Work item:
Set down, please, exactly the lines below that run from the line with "have hderiv : ∀" to the line with "have h := norm_image_sub_le_of_norm_deriv_le_segment'", both lines included.

Collected data:

import Summits.ResolutionOfSingularities.ResolutionOfSingularities.Theorems.EquisingularLiftEquisingularLiftCubicSurfaceSingularPointsAlgebra
import Literature.AlgebraicGeometry.ProjectiveSpace.LinearChangeOfCoordinates
import Literature.Algebra.Polynomial.JacobianCriterion
import HarnessLib

/-!
# [OURS] SINGULAR POINTS OF CUBIC SURFACES — transport of the vertex computations along a linear change of coordinates `x ↦ Bx`
# (cruxes `EquisingularLiftNatThree` stmt-…-20148, `EquisingularLiftNat` stmt-…-20038, `EquisingularLift` stmt-…-15660)

[OURS · leafhand-res-equisingularlift-8 g0, 2026-08-31; cell `pub/decomp-res`] AI-produced, weaker than expert review; NOT a statement of any manuscript;
nothing here proves resolution of singularities in positive characteristic.  DEF-FREE helper; no `sorry`; standard axioms; ZERO named hypotheses.

Companion of ✓ `…CubicSurfaceSingularPointsAlgebra` (`CubicNodes.mem_sq_of_singular_collinear` / `X_dvd_of_singular_coplanar` / `eq_zero_of_singular_five`):
the singular vectors of `F` are carried to the vertices of `F ∘ B = aeval B.toMvPolynomial F` (✓ `Literature…LinearChangeOfCoordinates`, chain rule
✓ `JacobianCriterion.pderiv_aeval`), giving, for a cubic form `F ∈ K[x₀,…,x₃]` and ANY matrix `B`:

* `singular_aeval_of_singular_mulVec`, `singular_aeval_vertex` — `F, ∇F` vanish at `Ba` ⟹ `F ∘ B, ∇(F ∘ B)` vanish at `a`;
* ★ `aeval_mem_sq_of_singular_collinear` — columns `B_{·0}, B_{·1}` and their sum singular ⟹ `F ∘ B ∈ (x₂, x₃)²`;
* ★ `X_dvd_aeval_of_singular_coplanar` — columns `B_{·0}, B_{·1}, B_{·2}` and their sum singular ⟹ `x₃ ∣ F ∘ B`;
* ★ `aeval_eq_zero_of_singular_five` — all four columns and their sum singular ⟹ `F ∘ B = 0`;
* `not_X_dvd_of_prime`, `eq_zero_of_aeval_eq_zero` — the contradictions for a PRIME cubic form and `det B` a unit.

References: [Hartshorne1977, I Ex. 5.8]; Harris, *A First Course*, Lecture 1 (projective equivalence) via the cited tree file.
-/

set_option linter.dupNamespace false -- mandated namespace `Summit.<Summit>.<Problem>` of this single-conjunct summit

noncomputable section

open MvPolynomial

namespace Summit.ResolutionOfSingularities.ResolutionOfSingularities.Cruxes.EquisingularLiftNat.Sections

namespace CubicNodes

variable {K : Type} [Field K]

/-! ## Transport along a linear change of coordinates `x ↦ Bx` -/

open Literature.AlgebraicGeometry.ProjectiveSpace in
/-- **Singular vectors travel along `x ↦ Bx`**: if `F` and `∇F` vanish at `Ba`, then `F ∘ B = aeval B.toMvPolynomial F` and its gradient vanish at
`a` (chain rule, ✓ `JacobianCriterion.pderiv_aeval`; no invertibility needed). [cite: Hartshorne1977, I Ex. 5.8] -/
theorem singular_aeval_of_singular_mulVec {N : ℕ} (B : Matrix (Fin N) (Fin N) K) (F : MvPolynomial (Fin N) K) (a : Fin N → K)
    (h0 : eval (Matrix.mulVec B a) F = 0) (hd : ∀ j, eval (Matrix.mulVec B a) (pderiv j F) = 0) :
    eval a (aeval B.toMvPolynomial F) = 0 ∧ ∀ k, eval a (pderiv k (aeval B.toMvPolynomial F)) = 0 := by
  classical
  refine ⟨by rw [eval_aeval_toMvPolynomial]; exact h0, fun k => ?_⟩
  rw [Literature.Algebra.Polynomial.JacobianCriterion.pderiv_aeval, map_sum]
  refine Finset.sum_eq_zero fun i _ => ?_
  rw [map_mul, eval_aeval_toMvPolynomial, hd i, zero_mul]

/-- `B e_c` is the `c`-th column of `B`. [folklore] -/
theorem mulVec_single_one_eq {N : ℕ} (B : Matrix (Fin N) (Fin N) K) (c : Fin N) :
    Matrix.mulVec B (Pi.single c 1 : Fin N → K) = fun l => B l c := by
  classical
  rw [Matrix.mulVec_single_one]; rfl

/-- `B (1,1,0,0)ᵀ` is the sum of the first two columns. [folklore] -/
theorem mulVec_oneOneZeroZero (B : Matrix (Fin 4) (Fin 4) K) :
    Matrix.mulVec B (![1, 1, 0, 0] : Fin 4 → K) = fun l => B l 0 + B l 1 := by
  funext l
  simp [Matrix.mulVec, dotProduct, Fin.sum_univ_four]

/-- `B (1,1,1,0)ᵀ` is the sum of the first three columns. [folklore] -/
theorem mulVec_oneOneOneZero (B : Matrix (Fin 4) (Fin 4) K) :
    Matrix.mulVec B (![1, 1, 1, 0] : Fin 4 → K) = fun l => B l 0 + B l 1 + B l 2 := by
  funext l
  simp [Matrix.mulVec, dotProduct, Fin.sum_univ_four]

/-- `B (1,1,1,1)ᵀ` is the sum of the four columns. [folklore] -/
theorem mulVec_ones (B : Matrix (Fin 4) (Fin 4) K) :
    Matrix.mulVec B (fun _ => (1 : K)) = fun l => B l 0 + B l 1 + B l 2 + B l 3 := by
  funext l
  simp [Matrix.mulVec, dotProduct, Fin.sum_univ_four]

/-- `F ∘ B` is singular at the vertex `e_c` when `F` is singular at the column `B_{·c}`. [cite: Hartshorne1977, I Ex. 5.8] -/
theorem singular_aeval_vertex {N : ℕ} (B : Matrix (Fin N) (Fin N) K) (F : MvPolynomial (Fin N) K) (c : Fin N)
    (h0 : eval (fun l => B l c) F = 0) (hd : ∀ j, eval (fun l => B l c) (pderiv j F) = 0) :
    eval (Pi.single c 1 : Fin N → K) (aeval B.toMvPolynomial F) = 0 ∧
      ∀ k, eval (Pi.single c 1 : Fin N → K) (pderiv k (aeval B.toMvPolynomial F)) = 0 :=
  singular_aeval_of_singular_mulVec B F _ (by rw [mulVec_single_one_eq]; exact h0) (by rw [mulVec_single_one_eq]; exact hd)

open Literature.AlgebraicGeometry.ProjectiveSpace in
/-- ★ **Three collinear singular points, any coordinates**: if the columns `B_{·0}`, `B_{·1}` and their sum are singular vectors of the cubic form `F`,
then `F ∘ B ∈ (x₂, x₃)²`. [cite: Hartshorne1977, I Ex. 5.8] -/
theorem aeval_mem_sq_of_singular_collinear (B : Matrix (Fin 4) (Fin 4) K) {F : MvPolynomial (Fin 4) K} (hF : F.IsHomogeneous 3)
    (h0 : eval (fun l => B l 0) F = 0) (hd0 : ∀ j, eval (fun l => B l 0) (pderiv j F) = 0)
    (h1 : eval (fun l => B l 1) F = 0) (hd1 : ∀ j, eval (fun l => B l 1) (pderiv j F) = 0)
    (h01 : eval (fun l => B l 0 + B l 1) F = 0) (hd01 : ∀ j, eval (fun l => B l 0 + B l 1) (pderiv j F) = 0) :
    aeval B.toMvPolynomial F ∈ (Ideal.span {(X 2 : MvPolynomial (Fin 4) K), X 3}) ^ 2 := by
  have hG : (aeval B.toMvPolynomial F).IsHomogeneous 3 := IsHomogeneous.aeval_toMvPolynomial B hF
  obtain ⟨e0, v0⟩ := singular_aeval_vertex B F 0 h0 hd0
  obtain ⟨e1, v1⟩ := singular_aeval_vertex B F 1 h1 hd1
  obtain ⟨-, v01⟩ := singular_aeval_of_singular_mulVec B F (![1, 1, 0, 0] : Fin 4 → K)
    (by rw [mulVec_oneOneZeroZero]; exact h01) (by rw [mulVec_oneOneZeroZero]; exact hd01)
  exact mem_sq_of_singular_collinear hG (apply_le_one_of_singular_vertex hG 0 e0 v0) (apply_le_one_of_singular_vertex hG 1 e1 v1)
    (v01 2) (v01 3)

open Literature.AlgebraicGeometry.ProjectiveSpace in
/-- ★ **Four coplanar singular points, no three collinear, any coordinates**: if the columns `B_{·0}`, `B_{·1}`, `B_{·2}` and their sum are singular
vectors of the cubic form `F`, then `x₃ ∣ F ∘ B`. [cite: Hartshorne1977, I Ex. 5.8] -/
theorem X_dvd_aeval_of_singular_coplanar (B : Matrix (Fin 4) (Fin 4) K) {F : MvPolynomial (Fin 4) K} (hF : F.IsHomogeneous 3)
    (h0 : eval (fun l => B l 0) F = 0) (hd0 : ∀ j, eval (fun l => B l 0) (pderiv j F) = 0)
    (h1 : eval (fun l => B l 1) F = 0) (hd1 : ∀ j, eval (fun l => B l 1) (pderiv j F) = 0)
    (h2 : eval (fun l => B l 2) F = 0) (hd2 : ∀ j, eval (fun l => B l 2) (pderiv j F) = 0)
    (h012 : eval (fun l => B l 0 + B l 1 + B l 2) F = 0) (hd012 : ∀ j, eval (fun l => B l 0 + B l 1 + B l 2) (pderiv j F) = 0) :
    (X 3 : MvPolynomial (Fin 4) K) ∣ aeval B.toMvPolynomial F := by
  have hG : (aeval B.toMvPolynomial F).IsHomogeneous 3 := IsHomogeneous.aeval_toMvPolynomial B hF
  obtain ⟨e0, v0⟩ := singular_aeval_vertex B F 0 h0 hd0
  obtain ⟨e1, v1⟩ := singular_aeval_vertex B F 1 h1 hd1
  obtain ⟨e2, v2⟩ := singular_aeval_vertex B F 2 h2 hd2
  obtain ⟨-, v012⟩ := singular_aeval_of_singular_mulVec B F (![1, 1, 1, 0] : Fin 4 → K)
    (by rw [mulVec_oneOneOneZero]; exact h012) (by rw [mulVec_oneOneOneZero]; exact hd012)
  exact X_dvd_of_singular_coplanar hG (apply_le_one_of_singular_vertex hG 0 e0 v0) (apply_le_one_of_singular_vertex hG 1 e1 v1)
    (apply_le_one_of_singular_vertex hG 2 e2 v2) (v012 0)

open Literature.AlgebraicGeometry.ProjectiveSpace in
/-- ★ **Five singular points, no four coplanar, any coordinates**: if all four columns of `B` and their sum are singular vectors of the cubic form
`F`, then `F ∘ B = 0`. [cite: Hartshorne1977, I Ex. 5.8] -/
theorem aeval_eq_zero_of_singular_five (B : Matrix (Fin 4) (Fin 4) K) {F : MvPolynomial (Fin 4) K} (hF : F.IsHomogeneous 3)
    (hv : ∀ c : Fin 4, eval (fun l => B l c) F = 0 ∧ ∀ j, eval (fun l => B l c) (pderiv j F) = 0)
    (hone : eval (fun l => B l 0 + B l 1 + B l 2 + B l 3) F = 0) (hdone : ∀ j, eval (fun l => B l 0 + B l 1 + B l 2 + B l 3) (pderiv j F) = 0) :
    aeval B.toMvPolynomial F = 0 := by
  have hG : (aeval B.toMvPolynomial F).IsHomogeneous 3 := IsHomogeneous.aeval_toMvPolynomial B hF
  obtain ⟨eone, vone⟩ := singular_aeval_of_singular_mulVec B F (fun _ => (1 : K))
    (by rw [mulVec_ones]; exact hone) (by rw [mulVec_ones]; exact hdone)
  refine eq_zero_of_singular_five hG (fun c => ?_) eone vone
  obtain ⟨ec, vc⟩ := singular_aeval_vertex B F c (hv c).1 (hv c).2
  exact apply_le_one_of_singular_vertex hG c ec vc

/-! ## Consequences for prime cubic forms -/

/-- A prime cubic form is not divisible by a variable. [folklore] -/
theorem not_X_dvd_of_prime {G : MvPolynomial (Fin 4) K} (hG : G.IsHomogeneous 3) (hprime : Prime G) (i : Fin 4) :
    ¬ (X i : MvPolynomial (Fin 4) K) ∣ G := by
  classical
  rintro ⟨H, hH⟩
  rcases hprime.irreducible.isUnit_or_isUnit hH with hu | hu
  · have h := hu.map (eval (0 : Fin 4 → K))
    rw [eval_X, Pi.zero_apply] at h
    exact not_isUnit_zero h
  · obtain ⟨r, -, rfl⟩ := isUnit_iff_eq_C_of_isReduced.mp hu
    have h3 : G.totalDegree = 3 := hG.totalDegree hprime.ne_zero
    have h1 : G.totalDegree ≤ 1 := by
      rw [hH]
      refine (totalDegree_mul _ _).trans ?_
      rw [totalDegree_X, totalDegree_C]
    omega

open Literature.AlgebraicGeometry.ProjectiveSpace in
/-- `F ∘ B = 0` with `det B` a unit forces `F = 0`. [folklore] -/
theorem eq_zero_of_aeval_eq_zero {N : ℕ} {B : Matrix (Fin N) (Fin N) K} (hB : IsUnit B.det) {F : MvPolynomial (Fin N) K}
    (h : aeval B.toMvPolynomial F = 0) : F = 0 := by
  classical
  apply aeval_toMvPolynomial_injective hB
  rw [h, map_zero]

end CubicNodes

end Summit.ResolutionOfSingularities.ResolutionOfSingularities.Cruxes.EquisingularLiftNat.Sections

end
import Summits.FinalStateConjecture.FinalStateConjecture.Theorems.EIHFluxBalanceInertialRecessionStubEndgameBasics

/-!
# Route EIHFluxBalance — crux `InertialRecession`, abstract endgame for general `N`:
# slaved subluminal centres eventually move at speed at most one

Helper file for the crux `stmt-FinalStateConjecture-10166` (virial route; supplies the hypothesis `hmove` of
`…VirialClusterLaw.clusterLaw_constPath`). From the hypotheses of `stub_pairwiseDichotomy` — `ξᵢ` differentiable, `‖vᵢ‖ ≤ k < 1`,
`ξ̇ᵢ − vᵢ → 0` — every centre eventually satisfies `‖ξ̇ᵢ‖ ≤ 1`, hence `‖ξᵢ s′ − ξᵢ s‖ ≤ s′ − s` for `T ≤ s ≤ s′` (mean value
inequality), with ONE `T` for all `i : Fin N`. Mathlib-only.
-/

noncomputable section

set_option linter.dupNamespace false

open Filter Topology Set

namespace Summit.FinalStateConjecture.FinalStateConjecture.Theorems.SublinearIsFree.Virial

open Literature.Geometry.Lorentzian

/-- **Eventually unit speed.** If `ξ : ℝ → E3` is differentiable, `‖v t‖ ≤ k < 1` for all `t`, and `ξ̇ − v → 0`, then there is
`T` with `‖ξ s′ − ξ s‖ ≤ s′ − s` whenever `T ≤ s ≤ s′`. [folklore] -/
theorem exists_norm_sub_le_sub_of_slaved {ξ v : ℝ → E3} {k : ℝ} (hξ : Differentiable ℝ ξ) (hk : k < 1)
    (hv : ∀ t, ‖v t‖ ≤ k) (hslave : Tendsto (fun t ↦ deriv ξ t - v t) atTop (𝓝 0)) :
    ∃ T : ℝ, ∀ s s' : ℝ, T ≤ s → s ≤ s' → ‖ξ s' - ξ s‖ ≤ s' - s := by
  have hε : 0 < 1 - k := by linarith
  obtain ⟨T, hT⟩ := (Metric.tendsto_atTop.mp hslave) (1 - k) hε
  refine ⟨T, fun s s' hs hss' ↦ ?_⟩
  have hderiv : ∀ u ∈ Set.Ico s s', ‖deriv ξ u‖ ≤ 1 := by
    intro u hu
    have h1 := hT u (hs.trans hu.1)
    rw [dist_eq_norm, sub_zero] at h1
    calc ‖deriv ξ u‖ = ‖(deriv ξ u - v u) + v u‖ := by rw [sub_add_cancel]
      _ ≤ ‖deriv ξ u - v u‖ + ‖v u‖ := norm_add_le _ _
      _ ≤ (1 - k) + k := add_le_add h1.le (hv u)
      _ = 1 := by ring
  have h := norm_image_sub_le_of_norm_deriv_le_segment' (f := ξ) (a := s) (b := s')
    (fun u _ ↦ (hξ u).hasDerivAt.hasDerivWithinAt) hderiv s' (right_mem_Icc.mpr hss')
  simpa using h

/-- **Uniform version for finitely many centres.** Under the kinematic hypotheses of `stub_pairwiseDichotomy` there is ONE `T`
such that every centre moves by at most `s′ − s` on `[s, s′] ⊆ [T, ∞)`. [folklore] -/
theorem exists_forall_norm_sub_le_sub_of_slaved' {N : ℕ} {ξ v : Fin N → ℝ → E3} (hξ : ∀ i, Differentiable ℝ (ξ i))
    (hk : ∃ k : ℝ, 0 ≤ k ∧ k < 1 ∧ ∀ i t, ‖v i t‖ ≤ k)
    (hslave : ∀ i, Tendsto (fun t ↦ deriv (ξ i) t - v i t) atTop (𝓝 0)) :
    ∃ T : ℝ, ∀ i (s s' : ℝ), T ≤ s → s ≤ s' → ‖ξ i s' - ξ i s‖ ≤ s' - s := by
  obtain ⟨k, -, hk1, hvk⟩ := hk
  have h : ∀ i, ∃ T : ℝ, ∀ s s' : ℝ, T ≤ s → s ≤ s' → ‖ξ i s' - ξ i s‖ ≤ s' - s := fun i ↦
    exists_norm_sub_le_sub_of_slaved (hξ i) hk1 (hvk i) (hslave i)
  choose T hT using h
  rcases Nat.eq_zero_or_pos N with hN | hN
  · subst hN
    exact ⟨0, fun i ↦ i.elim0⟩
  · haveI : Nonempty (Fin N) := ⟨⟨0, hN⟩⟩
    refine ⟨Finset.univ.sup' Finset.univ_nonempty T, fun i s s' hs hss' ↦ hT i s s' ?_ hss'⟩
    exact (Finset.le_sup' T (Finset.mem_univ i)).trans hs

/-- Registered stub `exists_forall_norm_sub_le_sub_of_slaved` (crux `stmt-FinalStateConjecture-10166`): slaved subluminal centres
eventually move at speed `≤ 1`, uniformly in `i`; one-line form of `exists_forall_norm_sub_le_sub_of_slaved'`. [folklore] -/
theorem exists_forall_norm_sub_le_sub_of_slaved : open Literature.Geometry.Lorentzian Filter Topology in ∀ {N : ℕ} {ξ v : Fin N → ℝ → E3}, (∀ i, Differentiable ℝ (ξ i)) → (∃ k : ℝ, 0 ≤ k ∧ k < 1 ∧ ∀ i t, ‖v i t‖ ≤ k) → (∀ i, Tendsto (fun t ↦ deriv (ξ i) t - v i t) atTop (𝓝 0)) → ∃ T : ℝ, ∀ i (s s' : ℝ), T ≤ s → s ≤ s' → ‖ξ i s' - ξ i s‖ ≤ s' - s :=
  fun hξ hk hslave ↦ exists_forall_norm_sub_le_sub_of_slaved' hξ hk hslave

end Summit.FinalStateConjecture.FinalStateConjecture.Theorems.SublinearIsFree.Virial

end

Answer:
  have hderiv : ∀ u ∈ Set.Ico s s', ‖deriv ξ u‖ ≤ 1 := by
    intro u hu
    have h1 := hT u (hs.trans hu.1)
    rw [dist_eq_norm, sub_zero] at h1
    calc ‖deriv ξ u‖ = ‖(deriv ξ u - v u) + v u‖ := by rw [sub_add_cancel]
      _ ≤ ‖deriv ξ u - v u‖ + ‖v u‖ := norm_add_le _ _
      _ ≤ (1 - k) + k := add_le_add h1.le (hv u)
      _ = 1 := by ring
  have h := norm_image_sub_le_of_norm_deriv_le_segment' (f := ξ) (a := s) (b := s')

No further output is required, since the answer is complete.